**Work to be completed:** Only lines containing "conjunct" are wanted from the data below. Copy those lines.

(Beginning of Supplied data)

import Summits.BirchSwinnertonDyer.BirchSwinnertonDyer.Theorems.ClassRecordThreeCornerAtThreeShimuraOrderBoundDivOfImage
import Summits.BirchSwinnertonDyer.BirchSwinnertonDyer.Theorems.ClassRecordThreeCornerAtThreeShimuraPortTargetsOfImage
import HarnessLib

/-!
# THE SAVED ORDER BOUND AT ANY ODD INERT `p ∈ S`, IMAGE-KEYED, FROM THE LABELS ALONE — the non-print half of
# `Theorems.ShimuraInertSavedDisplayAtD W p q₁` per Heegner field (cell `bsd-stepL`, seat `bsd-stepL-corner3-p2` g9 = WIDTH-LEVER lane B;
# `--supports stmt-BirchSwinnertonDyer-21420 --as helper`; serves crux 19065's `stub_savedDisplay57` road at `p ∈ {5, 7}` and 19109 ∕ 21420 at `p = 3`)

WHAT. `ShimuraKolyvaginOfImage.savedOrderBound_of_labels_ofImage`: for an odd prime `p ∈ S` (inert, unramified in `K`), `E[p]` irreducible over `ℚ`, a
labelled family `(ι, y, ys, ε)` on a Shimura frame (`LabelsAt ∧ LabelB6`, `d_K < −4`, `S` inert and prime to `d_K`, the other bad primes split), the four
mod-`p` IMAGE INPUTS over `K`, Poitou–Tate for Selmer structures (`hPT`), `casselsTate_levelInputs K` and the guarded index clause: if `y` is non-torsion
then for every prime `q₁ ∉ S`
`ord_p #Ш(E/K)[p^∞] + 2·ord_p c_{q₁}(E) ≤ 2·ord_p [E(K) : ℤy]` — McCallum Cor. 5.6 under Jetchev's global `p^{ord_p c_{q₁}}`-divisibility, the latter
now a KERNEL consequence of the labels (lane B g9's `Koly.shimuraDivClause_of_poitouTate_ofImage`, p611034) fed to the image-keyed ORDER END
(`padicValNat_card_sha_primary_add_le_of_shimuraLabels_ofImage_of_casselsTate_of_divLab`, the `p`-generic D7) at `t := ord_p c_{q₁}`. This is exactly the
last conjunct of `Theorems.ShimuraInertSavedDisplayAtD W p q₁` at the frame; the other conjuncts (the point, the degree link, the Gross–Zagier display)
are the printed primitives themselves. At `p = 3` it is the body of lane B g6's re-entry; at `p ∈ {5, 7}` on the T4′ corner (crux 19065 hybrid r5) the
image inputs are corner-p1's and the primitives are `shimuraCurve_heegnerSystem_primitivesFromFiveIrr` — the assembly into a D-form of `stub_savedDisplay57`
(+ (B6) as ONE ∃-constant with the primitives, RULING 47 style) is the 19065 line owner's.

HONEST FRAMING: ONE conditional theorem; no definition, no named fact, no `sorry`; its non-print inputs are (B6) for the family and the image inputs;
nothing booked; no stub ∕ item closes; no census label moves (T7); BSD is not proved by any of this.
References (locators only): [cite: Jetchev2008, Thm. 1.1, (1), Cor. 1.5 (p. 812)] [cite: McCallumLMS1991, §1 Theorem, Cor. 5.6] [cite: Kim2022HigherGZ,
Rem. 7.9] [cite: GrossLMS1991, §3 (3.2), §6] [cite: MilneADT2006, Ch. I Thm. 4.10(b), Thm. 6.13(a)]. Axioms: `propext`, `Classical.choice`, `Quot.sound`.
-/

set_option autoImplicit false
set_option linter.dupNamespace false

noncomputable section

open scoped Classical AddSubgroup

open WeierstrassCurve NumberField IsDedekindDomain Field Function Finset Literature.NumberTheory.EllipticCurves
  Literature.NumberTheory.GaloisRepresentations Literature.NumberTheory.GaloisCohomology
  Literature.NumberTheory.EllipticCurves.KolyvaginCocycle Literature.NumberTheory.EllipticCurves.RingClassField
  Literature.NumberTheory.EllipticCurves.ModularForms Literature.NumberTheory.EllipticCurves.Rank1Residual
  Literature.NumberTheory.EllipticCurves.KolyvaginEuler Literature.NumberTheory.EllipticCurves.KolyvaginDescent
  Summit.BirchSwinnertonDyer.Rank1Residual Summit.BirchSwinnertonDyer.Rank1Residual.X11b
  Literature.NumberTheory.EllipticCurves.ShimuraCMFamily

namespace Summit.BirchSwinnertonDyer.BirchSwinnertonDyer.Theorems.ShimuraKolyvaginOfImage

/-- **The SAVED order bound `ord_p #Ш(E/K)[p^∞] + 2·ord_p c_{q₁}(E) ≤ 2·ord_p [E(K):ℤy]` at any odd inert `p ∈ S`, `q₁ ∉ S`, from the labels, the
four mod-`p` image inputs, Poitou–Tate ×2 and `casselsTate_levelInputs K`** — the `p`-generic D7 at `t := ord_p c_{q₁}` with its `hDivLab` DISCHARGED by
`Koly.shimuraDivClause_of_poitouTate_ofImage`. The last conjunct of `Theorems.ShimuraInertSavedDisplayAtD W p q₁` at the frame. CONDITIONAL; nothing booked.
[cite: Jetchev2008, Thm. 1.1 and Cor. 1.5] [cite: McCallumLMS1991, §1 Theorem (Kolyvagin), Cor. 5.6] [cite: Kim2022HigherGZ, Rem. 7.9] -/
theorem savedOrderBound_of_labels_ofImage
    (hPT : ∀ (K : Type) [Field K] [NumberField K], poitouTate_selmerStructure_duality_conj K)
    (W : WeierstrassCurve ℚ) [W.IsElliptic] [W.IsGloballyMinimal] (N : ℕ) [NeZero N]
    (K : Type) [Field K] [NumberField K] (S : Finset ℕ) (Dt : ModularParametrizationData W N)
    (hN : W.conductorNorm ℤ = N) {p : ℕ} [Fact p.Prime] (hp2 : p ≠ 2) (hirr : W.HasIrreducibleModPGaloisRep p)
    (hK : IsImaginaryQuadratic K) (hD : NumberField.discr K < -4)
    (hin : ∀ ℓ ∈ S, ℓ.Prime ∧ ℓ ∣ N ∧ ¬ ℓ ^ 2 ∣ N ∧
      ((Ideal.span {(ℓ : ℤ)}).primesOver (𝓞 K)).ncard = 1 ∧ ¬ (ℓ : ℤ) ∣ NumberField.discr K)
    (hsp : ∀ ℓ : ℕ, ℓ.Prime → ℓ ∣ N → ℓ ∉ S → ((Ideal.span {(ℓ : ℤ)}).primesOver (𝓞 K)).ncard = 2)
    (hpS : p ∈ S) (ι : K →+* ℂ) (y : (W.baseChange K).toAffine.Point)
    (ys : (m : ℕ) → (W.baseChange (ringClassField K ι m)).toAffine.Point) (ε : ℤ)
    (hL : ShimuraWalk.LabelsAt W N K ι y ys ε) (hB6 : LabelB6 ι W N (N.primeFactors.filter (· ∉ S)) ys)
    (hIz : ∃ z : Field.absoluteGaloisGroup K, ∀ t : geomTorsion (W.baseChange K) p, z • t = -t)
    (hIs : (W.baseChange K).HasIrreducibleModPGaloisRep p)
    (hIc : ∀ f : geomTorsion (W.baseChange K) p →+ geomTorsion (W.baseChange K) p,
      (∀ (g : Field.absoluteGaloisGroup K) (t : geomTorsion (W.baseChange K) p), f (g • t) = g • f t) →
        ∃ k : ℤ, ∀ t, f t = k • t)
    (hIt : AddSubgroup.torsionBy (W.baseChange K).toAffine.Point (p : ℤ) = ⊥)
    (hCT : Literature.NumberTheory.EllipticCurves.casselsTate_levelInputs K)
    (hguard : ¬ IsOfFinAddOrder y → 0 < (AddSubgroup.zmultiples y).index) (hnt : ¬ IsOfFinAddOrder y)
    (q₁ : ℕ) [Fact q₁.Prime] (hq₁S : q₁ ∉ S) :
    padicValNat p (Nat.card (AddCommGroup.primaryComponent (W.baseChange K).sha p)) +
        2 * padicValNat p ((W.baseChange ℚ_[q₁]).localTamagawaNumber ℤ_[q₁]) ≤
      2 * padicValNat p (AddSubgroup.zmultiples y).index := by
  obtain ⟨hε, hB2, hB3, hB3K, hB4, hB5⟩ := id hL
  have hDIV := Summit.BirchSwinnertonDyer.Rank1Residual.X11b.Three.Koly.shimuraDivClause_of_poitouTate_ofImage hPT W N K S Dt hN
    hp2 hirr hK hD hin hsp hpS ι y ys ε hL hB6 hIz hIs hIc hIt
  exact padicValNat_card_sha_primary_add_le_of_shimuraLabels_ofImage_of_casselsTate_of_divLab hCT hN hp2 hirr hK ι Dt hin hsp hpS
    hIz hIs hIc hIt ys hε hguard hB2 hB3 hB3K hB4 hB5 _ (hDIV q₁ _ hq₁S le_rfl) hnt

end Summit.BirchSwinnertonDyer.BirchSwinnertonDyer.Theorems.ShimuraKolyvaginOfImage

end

(End of Supplied data)

**Response to the task:**
last conjunct of `Theorems.ShimuraInertSavedDisplayAtD W p q₁` at the frame; the other conjuncts (the point, the degree link, the Gross–Zagier display)
`Koly.shimuraDivClause_of_poitouTate_ofImage`. The last conjunct of `Theorems.ShimuraInertSavedDisplayAtD W p q₁` at the frame. CONDITIONAL; nothing booked.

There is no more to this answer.